Lifestyle hotels are gaining in popularity, with Accor set to roll out several venues featuring food, beverage and entertainment as a major drawcard. 

“Australia is still a young market for us, but we see huge growth potential,” co-chief executive of its joint-venture Ennismore group Gaurav Bhushan told The Australian Financial Review.

Accor will launch the hotels throughout Australia and New Zealand.

“We’re working on a whole bunch [of deals] and building the pipeline rapidly. There’s a lot going on,” Bhushan, who with Ennismore founder Sharan Pasricha, manages a portfolio of next-generation brands including 25hours, Hyde, Gleneagles, Hoxton, Jo&Joe, Mama Shelter, Mondrian, So and Tribe.

In the pipeline are four New Zealand hotels including a Jo&Joe and two Tribe hotels in Auckland and a Hyde in Queenstown.

These complement So Melbourne, Mondrian Gold Coast and 25hours Sydney hotels which are expected to open between 2023 and 2025.

140 more hotels will be developed or converted and will be restaurant and nightlife destinations.

Next year, Ennismore will open a 105-room 25hours hotel at the site of the former Grand Pacific Blue Room nightclub in Oxford Street Paddington. It will feature a rooftop bar, restaurant, cafe and live entertainment facilities.

“A lifestyle hotel from our perspective is about trying to build a destination and is not just focused on the traveller,” Bhushan told the AFR.

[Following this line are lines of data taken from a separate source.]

import Summits.NavierStokesRegularity.FluidComputer.PalasekTowerRegisterGlobalFloorsAt
import Summits.NavierStokesRegularity.FluidComputer.PalasekTowerRegisterGlobalLetterWitness

/-!
# REGISTER v2.3′: which level-`(k+1)` floors the level-`k` ceiling already admits — the PRE-LOAD witness
# (strain and core floors of the next level fit under the current ceiling; the speed floor never does)

Cell `ns-blowup`, seat `ns-palasek-19249-p2` (prover; D-0081 §C stub-worker on item
stmt-NavierStokesRegularity-19249 `HeredityAtOne`, stub `stub_readout_floors_one : ReadoutFloorsAt 1`, cut into
`SpeedFloorAt 1 ∧ StrainFloorAt 1 ∧ CoreFloorAt 1` in `PalasekTowerRegisterGlobalFloorsAt.lean`, p452333).
Companion of `PalasekTowerRegisterGlobalLetterWitness.lean` (ecbridge-5 g4, p440747: the whole level-`m`
letter fits under the level-`m` ceiling — the cut-off solid rotation `(amp χ) J(y - c)` and its readings,
namespace `LetterWitness`). LABEL: E–C typing (KINEMATICS ONLY: one explicit smooth divergence-free field
per level and centre, and its register readings). WHAT THIS IS NOT: not Navier–Stokes evidence — the field
is a time-slice, not a solution; nothing is said about any continuation, no stage is constructed, no stub
is decided.

## What is proved, and why it matters for the three conjuncts of the lower stub

The lower stub asks of every tame continuation of a registered level-`k` stage the three level-`(k+1)`
floors AT `τ (k+1)`. At `τ k` the continuation coincides with the stage, whose register bounds the speed
by the level-`k` CEILING `c₂ Y_k` but puts NO upper bound on gradients or on small-loop circulation
(the core clause is winding-blind, K57-W p432770). Hence the question «which of the three floors could a
registered level-`k` flow ALREADY carry at `τ k`?» is decided by the ceiling alone:

* `LetterWitness.exists_preloadWitness` (any rates `R`, level `m`, centre `c`): the cut-off solid rotation
  with `amp = A_m`, plateau radius `1/(2N_m)`, support radius `3/(5N_m)` is `C^∞`, divergence free,
  vanishes off `‖y - c‖ < 3/(5N_m)`, has sup norm `≤ (3/5)·Y_m`, gradient norm `≥ A_m` at `c`, and the
  circle of radius `1/(2N_m)` about `c` is a level-`m` core loop (inside `closedBall c (1/N_m)`, speed
  `π/N_m ≤ 8π/N_m`) with circulation EXACTLY `(π/2)·N_m^{β-2} ≥ N_m^{β-2}`;
* `exists_strain_core_succ_under_ceiling` (rigid schedule, any `k` with `(3/5)·Y_{k+1} ≤ c₂·Y_k`, centre in
  the ball): a field meeting the STRAIN and CORE clauses of the level-`(k+1)` letter `Letter S (k+1)`
  while staying `≤ c₂·Y_k` everywhere — so it FAILS the level-`(k+1)` speed clause everywhere
  (`c₂ Y_k < c₁ Y_{k+1}` under the pins); at the first hand-over the hypothesis is the certified
  `(3/5)·Y₂ < (5/3)·Y₁` (`3684 < 4630`): **`exists_strain_core_two_under_ceiling_one`**;
* `not_speedClause_succ_of_le_ceiling`: conversely NO field under the level-`k` ceiling meets the
  level-`(k+1)` speed clause (pins: `θ c₂ Y_k ≤ c₁ Y_{k+1}`, `θ = 6/5 > 1`).

READING for item 19249 (k = 1): of the three conjuncts of `ReadoutFloorsAt 1`, exactly ONE — the speed
floor `SpeedFloorAt 1` — is a JUMP that must be produced inside the window `(τ₁, τ₂]`
(`SpeedFloorAt.exists_jump_one`); the strain floor `A₂ = 4.07·A₁` and the `N₂`-core are compatible with
the level-1 register at `τ₁` (this file), i.e. they are claims of PERSISTENCE-OR-REGENERATION of
scale-`1/N₂` structure across `≈ 37` diffusion times `1/N₂²`, not of amplitude growth. (Whether a
registered level-1 flow can actually carry such structure at `τ₁` is a reachability question — item 19179's
— on which kinematics is silent; the parabolic smoothing bound `‖Du(τ₁)‖ ≲ C·(c₂Y₁)²/ν ≈ 2.1·10⁷·C` from
the level-1 ceiling does not exclude `A₂ ≈ 5.0·10⁶`.)

References: A. J. Majda, A. L. Bertozzi, *Vorticity and Incompressible Flow*, CUP 2002, §1.2, §1.6 (1.57)
[cite: MajdaBertozziCUP2002, §1.2]; S. Palasek, arXiv:2605.13827 §3.1 [cite: Palasek2026ElementaryModel, §3.1].
-/

noncomputable section

namespace Summit.NavierStokesRegularity.FluidComputer.PalasekTowerClayBridge

open Set MeasureTheory Filter Topology Function Real
open scoped ENNReal ContDiff NNReal InnerProductSpace RealInnerProductSpace
open Literature.Analysis.FluidPDE

namespace LetterWitness

/-- **THE PRE-LOAD WITNESS** (any rates `R`, level `m`, centre `c`): a `C^∞` divergence-free field on
`ℝ³` vanishing off `‖y - c‖ < 3/(5N_m)`, with sup norm `≤ (3/5)·Y_m`, gradient norm `≥ A_m` at `c`, and
the circle of radius `1/(2N_m)` about `c` a `C¹` closed loop inside `closedBall c (1/N_m)` of speed
`π/N_m ≤ 8π/N_m` with circulation EXACTLY `(π/2)·N_m^{β-2}`. It is the cut-off solid rotation
`(A_m χ) J(y - c)`, `χ = smoothTransition (36/11 - (100/11) N_m² ‖y - c‖²)` (`χ = 1` on
`‖y - c‖ ≤ 1/(2N_m)`, `χ = 0` off `‖y - c‖ < 3/(5N_m)`). [cite: MajdaBertozziCUP2002, §1.2] -/
theorem exists_preloadWitness (R : TowerRates) (m : ℕ) (c : EuclideanSpace ℝ (Fin 3)) :
    ∃ v : EuclideanSpace ℝ (Fin 3) → EuclideanSpace ℝ (Fin 3),
      ContDiff ℝ ∞ v ∧ VectorCalculus.IsDivFree v ∧
      (∀ y, 3 / (5 * R.N m) ≤ ‖y - c‖ → v y = 0) ∧
      (∀ y, ‖v y‖ ≤ 3 / 5 * R.Y m) ∧
      R.A m ≤ ‖fderiv ℝ v c‖ ∧
      (ContDiff ℝ 1 (circleLoop c (1 / (2 * R.N m)) (EuclideanSpace.single 0 1)
          (EuclideanSpace.single 1 1)) ∧
        circleLoop c (1 / (2 * R.N m)) (EuclideanSpace.single 0 1) (EuclideanSpace.single 1 1) 0 =
          circleLoop c (1 / (2 * R.N m)) (EuclideanSpace.single 0 1) (EuclideanSpace.single 1 1) 1 ∧
        (∀ σ ∈ Icc (0 : ℝ) 1, circleLoop c (1 / (2 * R.N m)) (EuclideanSpace.single 0 1)
          (EuclideanSpace.single 1 1) σ ∈ Metric.closedBall c (1 / R.N m)) ∧
        (∀ σ ∈ Icc (0 : ℝ) 1, ‖deriv (circleLoop c (1 / (2 * R.N m)) (EuclideanSpace.single 0 1)
          (EuclideanSpace.single 1 1)) σ‖ ≤ 8 * π / R.N m) ∧
        circulation v (circleLoop c (1 / (2 * R.N m)) (EuclideanSpace.single 0 1)
          (EuclideanSpace.single 1 1)) = π / 2 * R.N m ^ (R.β - 2)) := by
  have hN := R.N_pos m
  have hA := R.A_pos m
  have hY : 0 < R.Y m := Real.rpow_pos_of_pos hN _
  have hAY := R.A_eq_N_mul_Y m
  set N := R.N m with hNdef
  set amp : ℝ := R.A m with hampdef
  have hamp : 0 ≤ amp := hA.le
  set a : ℝ := 36 / 11 with hadef
  set b : ℝ := 100 / 11 * N ^ 2 with hbdef
  clear_value amp a b N
  have ha : (1 : ℝ) ≤ a := by norm_num [hadef]
  -- the cut-off is `1` on `‖y - c‖ ≤ 1/(2N)` and `0` off `‖y - c‖ < 3/(5N)`
  have hρ1 : 1 ≤ a - b * (1 / (2 * N)) ^ 2 := by
    rw [hadef, hbdef]; field_simp; norm_num
  have hcut0 : ∀ y : EuclideanSpace ℝ (Fin 3), 3 / (5 * N) ≤ ‖y - c‖ → a - b * ‖y - c‖ ^ 2 ≤ 0 := by
    intro y hy
    have h1 : (3 / (5 * N)) ^ 2 ≤ ‖y - c‖ ^ 2 := pow_le_pow_left₀ (by positivity) hy 2
    have h2 : a = b * (3 / (5 * N)) ^ 2 := by rw [hadef, hbdef]; field_simp; norm_num
    have h3 : 0 ≤ b := by rw [hbdef]; positivity
    have h4 := mul_le_mul_of_nonneg_left h1 h3
    rw [h2]
    linarith
  refine ⟨fun y => (amp * Real.smoothTransition (a - b * ‖y - c‖ ^ 2)) • rotGen (y - c),
    contDiff_field amp a b c, isDivFree_field amp a b c, fun y hy => field_apply_of_nonpos (hcut0 y hy),
    ?_, ?_, ⟨contDiff_circleLoop _ _ _ _, ?_, ?_, ?_, ?_⟩⟩
  · -- ceiling `(3/5) Y_m`
    intro y
    beta_reduce
    by_cases hy : 3 / (5 * N) ≤ ‖y - c‖
    · rw [field_apply_of_nonpos (hcut0 y hy), norm_zero]; positivity
    · refine (norm_field_le hamp a b c y).trans ?_
      have h1 : amp * ‖y - c‖ ≤ amp * (3 / (5 * N)) := mul_le_mul_of_nonneg_left (not_le.1 hy).le hamp
      have h2 : amp * (3 / (5 * N)) = 3 / 5 * R.Y m := by
        rw [hAY]; field_simp
      linarith
  · -- strain floor `A_m` at the centre
    beta_reduce
    exact le_norm_fderiv_field_centre hamp ha b c
  · -- closed loop
    have h := periodic_circleLoop c (1 / (2 * N)) (EuclideanSpace.single (0 : Fin 3) (1 : ℝ))
      (EuclideanSpace.single 1 1) 0
    rw [zero_add] at h
    exact h.symm
  · -- inside `closedBall c (1/N)`
    intro σ _
    rw [Metric.mem_closedBall, dist_eq_norm, norm_circleLoop_sub_centre, abs_of_pos (by positivity)]
    rw [div_le_div_iff₀ (by positivity) hN]
    linarith
  · -- loop speed `π/N ≤ 8π/N`
    intro σ _
    rw [norm_deriv_circleLoop, abs_of_pos (by positivity)]
    rw [show 2 * π * (1 / (2 * N)) = π / N by field_simp]
    exact div_le_div_of_nonneg_right (by nlinarith [Real.pi_pos]) hN.le
  · -- circulation `(π/2) N^{β-2}`
    beta_reduce
    rw [circulation_field_circleLoop c hρ1, hampdef, hNdef, ← R.A_div_N_sq m]
    field_simp

end LetterWitness

open LetterWitness

/-! ## Register reading: strain and core of level `k + 1` under the ceiling of level `k` -/

/-- **STRAIN AND CORE OF THE NEXT LEVEL FIT UNDER THE CURRENT CEILING** (rigid schedule on any rates:
`c₁ = 1`, `c₂ = 5/3`; any level `k` with `(3/5)·Y_{k+1} ≤ c₂·Y_k`; any centre `c` in the ball). There is a
`C^∞` divergence-free field `v` with `‖v‖ ≤ c₂·Y_k` EVERYWHERE (the level-`k` ceiling) meeting the STRAIN
clause (`∃ x` in the ball, `c₁ A_{k+1} ≤ ‖Dv(x)‖`) and the CORE clause (a level-`(k+1)` core loop with
circulation `≥ c₁ N_{k+1}^{β-2}`) of the level-`(k+1)` letter. [cite: MajdaBertozziCUP2002, §1.2] -/
theorem exists_strain_core_succ_under_ceiling {R : TowerRates} {S : Schedule R} (hS : S.Rigid) (k : ℕ)
    (hk : 3 / 5 * R.Y (k + 1) ≤ S.c₂ * R.Y k) {c : EuclideanSpace ℝ (Fin 3)} (hc : ‖c‖ ≤ S.radius) :
    ∃ v : EuclideanSpace ℝ (Fin 3) → EuclideanSpace ℝ (Fin 3),
      ContDiff ℝ ∞ v ∧ VectorCalculus.IsDivFree v ∧
      (∀ y, ‖v y‖ ≤ S.c₂ * R.Y k) ∧
      (∃ x, ‖x‖ ≤ S.radius ∧ S.c₁ * R.A (k + 1) ≤ ‖fderiv ℝ v x‖) ∧
      (∃ (x : EuclideanSpace ℝ (Fin 3)) (γ : ℝ → EuclideanSpace ℝ (Fin 3)),
        ‖x‖ ≤ S.radius ∧ ContDiff ℝ 1 γ ∧ γ 0 = γ 1 ∧
        (∀ σ ∈ Icc (0 : ℝ) 1, γ σ ∈ Metric.closedBall x (1 / R.N (k + 1))) ∧
        (∀ σ ∈ Icc (0 : ℝ) 1, ‖deriv γ σ‖ ≤ 8 * π / R.N (k + 1)) ∧
        S.c₁ * R.N (k + 1) ^ (R.β - 2) ≤ circulation v γ) := by
  obtain ⟨v, hsm, hdiv, -, hsup, hstrain, hγ, hloop, hball, hspeed, hcirc⟩ :=
    exists_preloadWitness R (k + 1) c
  refine ⟨v, hsm, hdiv, fun y => (hsup y).trans hk, ⟨c, hc, ?_⟩, ⟨c, _, hc, hγ, hloop, hball, hspeed, ?_⟩⟩
  · rw [hS.c₁_eq, one_mul]; exact hstrain
  · rw [hS.c₁_eq, one_mul, hcirc]
    have hpos : 0 < R.N (k + 1) ^ (R.β - 2) := Real.rpow_pos_of_pos (R.N_pos _) _
    nlinarith [Real.pi_gt_three]

/-- **NO field under the level-`k` ceiling meets the level-`(k+1)` SPEED clause** (pins `(Λ, θ)` with
`θ > 1`, any rates; `c₂ ≥ 0`): `θ·c₂·Y_k ≤ c₁·Y_{k+1}` makes `c₂·Y_k < c₁·Y_{k+1}`. [folklore] -/
theorem not_speedClause_succ_of_le_ceiling {R : TowerRates} {S : Schedule R} {Λ θ : ℝ} (hP : S.Pins Λ θ)
    (hθ : 1 < θ) (hc₂ : 0 < S.c₂) (k : ℕ) {v : EuclideanSpace ℝ (Fin 3) → EuclideanSpace ℝ (Fin 3)}
    (hv : ∀ y, ‖v y‖ ≤ S.c₂ * R.Y k) :
    ¬ ∃ x, ‖x‖ ≤ S.radius ∧ S.c₁ * R.Y (k + 1) ≤ ‖v x‖ := by
  rintro ⟨x, -, hx⟩
  have hsep := hP.sep k
  have hY : 0 < R.Y k := Real.rpow_pos_of_pos (R.N_pos k) _
  have hpos : 0 < S.c₂ * R.Y k := mul_pos hc₂ hY
  have hlt : S.c₂ * R.Y k < θ * (S.c₂ * R.Y k) := lt_mul_left hpos hθ
  linarith [hv x]

/-! ## The first hand-over `1 → 2` on the wide rates (item 19249) -/

/-- Certified: `(3/5)·Y₂ < (5/3)·Y₁` on the wide base (`Y₂ < 6140`, `2778 < Y₁`: `3684 < 4630`). [folklore] -/
theorem three_fifths_Y_two_lt_ceiling_one :
    3 / 5 * TowerRates.wide.Y 2 < 5 / 3 * TowerRates.wide.Y 1 := by
  have h1 := TowerRates.wide_Y_one_bounds.1
  have h2 := TowerRates.wide_Y_two_bounds.2
  linarith

/-- **AT THE FIRST HAND-OVER: the level-2 STRAIN floor and CORE floor fit under the level-1 ceiling, the
level-2 SPEED floor does not.** For every rigid wide schedule and every centre `c` in its ball there is a
`C^∞` divergence-free field `v` with `‖v‖ < (5/3)·Y₁ = c₂·Y₁` everywhere (so `v` fails the speed clause of
`Letter S 2` everywhere: `‖v‖ < Y₂ = c₁·Y₂`) which meets the strain clause (`‖Dv(c)‖ ≥ A₂`) and the core
clause (an `N₂`-core loop of circulation `(π/2)·N₂^{3/10} ≥ N₂^{3/10}`) of `Letter S 2`. So among
`SpeedFloorAt 1`, `StrainFloorAt 1`, `CoreFloorAt 1` only the first is excluded from holding already at
`τ₁` by the level-1 register's ceiling. [cite: MajdaBertozziCUP2002, §1.2] -/
theorem exists_strain_core_two_under_ceiling_one {S : Schedule TowerRates.wide} (hS : S.Rigid)
    {c : EuclideanSpace ℝ (Fin 3)} (hc : ‖c‖ ≤ S.radius) :
    ∃ v : EuclideanSpace ℝ (Fin 3) → EuclideanSpace ℝ (Fin 3),
      ContDiff ℝ ∞ v ∧ VectorCalculus.IsDivFree v ∧
      (∀ y, ‖v y‖ < S.c₂ * TowerRates.wide.Y 1) ∧
      (∀ y, ‖v y‖ < S.c₁ * TowerRates.wide.Y 2) ∧
      (∃ x, ‖x‖ ≤ S.radius ∧ S.c₁ * TowerRates.wide.A 2 ≤ ‖fderiv ℝ v x‖) ∧
      (∃ (x : EuclideanSpace ℝ (Fin 3)) (γ : ℝ → EuclideanSpace ℝ (Fin 3)),
        ‖x‖ ≤ S.radius ∧ ContDiff ℝ 1 γ ∧ γ 0 = γ 1 ∧
        (∀ σ ∈ Icc (0 : ℝ) 1, γ σ ∈ Metric.closedBall x (1 / TowerRates.wide.N 2)) ∧
        (∀ σ ∈ Icc (0 : ℝ) 1, ‖deriv γ σ‖ ≤ 8 * π / TowerRates.wide.N 2) ∧
        S.c₁ * TowerRates.wide.N 2 ^ (TowerRates.wide.β - 2) ≤ circulation v γ) := by
  obtain ⟨v, hsm, hdiv, -, hsup, hstrain, hγ, hloop, hball, hspeed, hcirc⟩ :=
    exists_preloadWitness TowerRates.wide 2 c
  have hlt := three_fifths_Y_two_lt_ceiling_one
  have hjump := speedFloor_two_gt_ceiling_one
  refine ⟨v, hsm, hdiv, fun y => ?_, fun y => ?_, ⟨c, hc, ?_⟩, ⟨c, _, hc, hγ, hloop, hball, hspeed, ?_⟩⟩
  · rw [hS.c₂_eq]; exact lt_of_le_of_lt (hsup y) hlt
  · rw [hS.c₁_eq, one_mul]; exact lt_of_le_of_lt (hsup y) (hlt.trans hjump)
  · rw [hS.c₁_eq, one_mul]; exact hstrain
  · rw [hS.c₁_eq, one_mul, hcirc]
    have hpos : 0 < TowerRates.wide.N 2 ^ (TowerRates.wide.β - 2) :=
      Real.rpow_pos_of_pos (TowerRates.wide.N_pos _) _
    nlinarith [Real.pi_gt_three]

/-- The same, read as: at the first hand-over the strain-and-core part of the level-2 letter is met by a
field that is NOT a level-2 letter (its speed clause fails) and respects the level-1 ceiling — the three
conjuncts of `ReadoutFloorsAt 1` are kinematically independent of one another in this direction.
[cite: MajdaBertozziCUP2002, §1.2] -/
theorem exists_strain_core_not_letter_two {S : Schedule TowerRates.wide} (hS : S.Rigid)
    (hrad : 0 ≤ S.radius) :
    ∃ v : EuclideanSpace ℝ (Fin 3) → EuclideanSpace ℝ (Fin 3),
      ContDiff ℝ ∞ v ∧ VectorCalculus.IsDivFree v ∧ (∀ y, ‖v y‖ < S.c₂ * TowerRates.wide.Y 1) ∧
      (∃ x, ‖x‖ ≤ S.radius ∧ S.c₁ * TowerRates.wide.A 2 ≤ ‖fderiv ℝ v x‖) ∧
      (∃ (x : EuclideanSpace ℝ (Fin 3)) (γ : ℝ → EuclideanSpace ℝ (Fin 3)),
        ‖x‖ ≤ S.radius ∧ ContDiff ℝ 1 γ ∧ γ 0 = γ 1 ∧
        (∀ σ ∈ Icc (0 : ℝ) 1, γ σ ∈ Metric.closedBall x (1 / TowerRates.wide.N 2)) ∧
        (∀ σ ∈ Icc (0 : ℝ) 1, ‖deriv γ σ‖ ≤ 8 * π / TowerRates.wide.N 2) ∧
        S.c₁ * TowerRates.wide.N 2 ^ (TowerRates.wide.β - 2) ≤ circulation v γ) ∧
      ¬ Letter S 2 v := by
  obtain ⟨v, hsm, hdiv, hceil, hspeed, hstrain, hcore⟩ :=
    exists_strain_core_two_under_ceiling_one hS (c := 0) (by simpa using hrad)
  refine ⟨v, hsm, hdiv, hceil, hstrain, hcore, ?_⟩
  rintro ⟨⟨x, -, hx⟩, -, -⟩
  exact absurd hx (not_le.2 (hspeed x))

end Summit.NavierStokesRegularity.FluidComputer.PalasekTowerClayBridge

end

“The focus is on the bar and restaurant and building a local community hub. We build hotels for what the local market wants. It’s not a cookie cutter model. Each location is different.

“Sometimes the best location is not the centre of the city. We like neighbourhood hotels in high residential density areas, where we can attract locals and travellers.”

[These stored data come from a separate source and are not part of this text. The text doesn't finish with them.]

/-- The reset layer passes the `x` coordinates through. [folklore] -/
@[simp] theorem resetSt_x (u v w : Fin m) : resetSt u y (.x v w) = y (.x v w) := rfl
/-- The reset layer passes the `mt` coordinates through. [folklore] -/
@[simp] theorem resetSt_mt (u v w : Fin m) : resetSt u y (.mt v w) = y (.mt v w) := rfl
/-- The reset layer sets `S = {u}`. [folklore] -/
@[simp] theorem resetSt_s (u v : Fin m) : resetSt u y (.s v) = decide (v = u) := by
  by_cases h : v = u <;> simp [resetSt, resetφ, h]
/-- The reset layer clears the `t` coordinates. [folklore] -/
@[simp] theorem resetSt_t (u w : Fin m) : resetSt u y (.t w) = false := by simp [resetSt, resetφ]
/-- The reset layer clears the `p` coordinates. [folklore] -/
@[simp] theorem resetSt_p (u v w : Fin m) : resetSt u y (.p v w) = false := by
  simp [resetSt, resetφ]
/-- The reset layer clears the `wsel` coordinates. [folklore] -/
@[simp] theorem resetSt_wsel (u w : Fin m) : resetSt u y (.wsel w) = false := by
  simp [resetSt, resetφ]
/-- The reset layer clears the `ok` coordinates. [folklore] -/
@[simp] theorem resetSt_ok (u : Fin m) : resetSt u y .ok = false := by simp [resetSt, resetφ]
/-- The reset layer clears the `pl` coordinates. [folklore] -/
@[simp] theorem resetSt_pl (u v : Fin m) : resetSt u y (.pl v) = false := by simp [resetSt, resetφ]
/-- The reset layer clears the `pr` coordinates. [folklore] -/
@[simp] theorem resetSt_pr (u w : Fin m) : resetSt u y (.pr w) = false := by simp [resetSt, resetφ]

Ennismore has done well for itself post pandemic.

“The vast majority are operating at pre-pandemic or above pre-pandemic levels. Our bars and restaurants returned to these levels last year,” Bhushan said.

The bounce back, which is different to what traditional hotels are seeing is attracting investors and developers.

“Half of our revenue comes from our bars and restaurants. Other hotel operators don’t focus that much on that part of the business but on the room part,” Bhushan said.

The move by Ennismore is in conjunction with co-owner Accor’s brand expansion in Australia.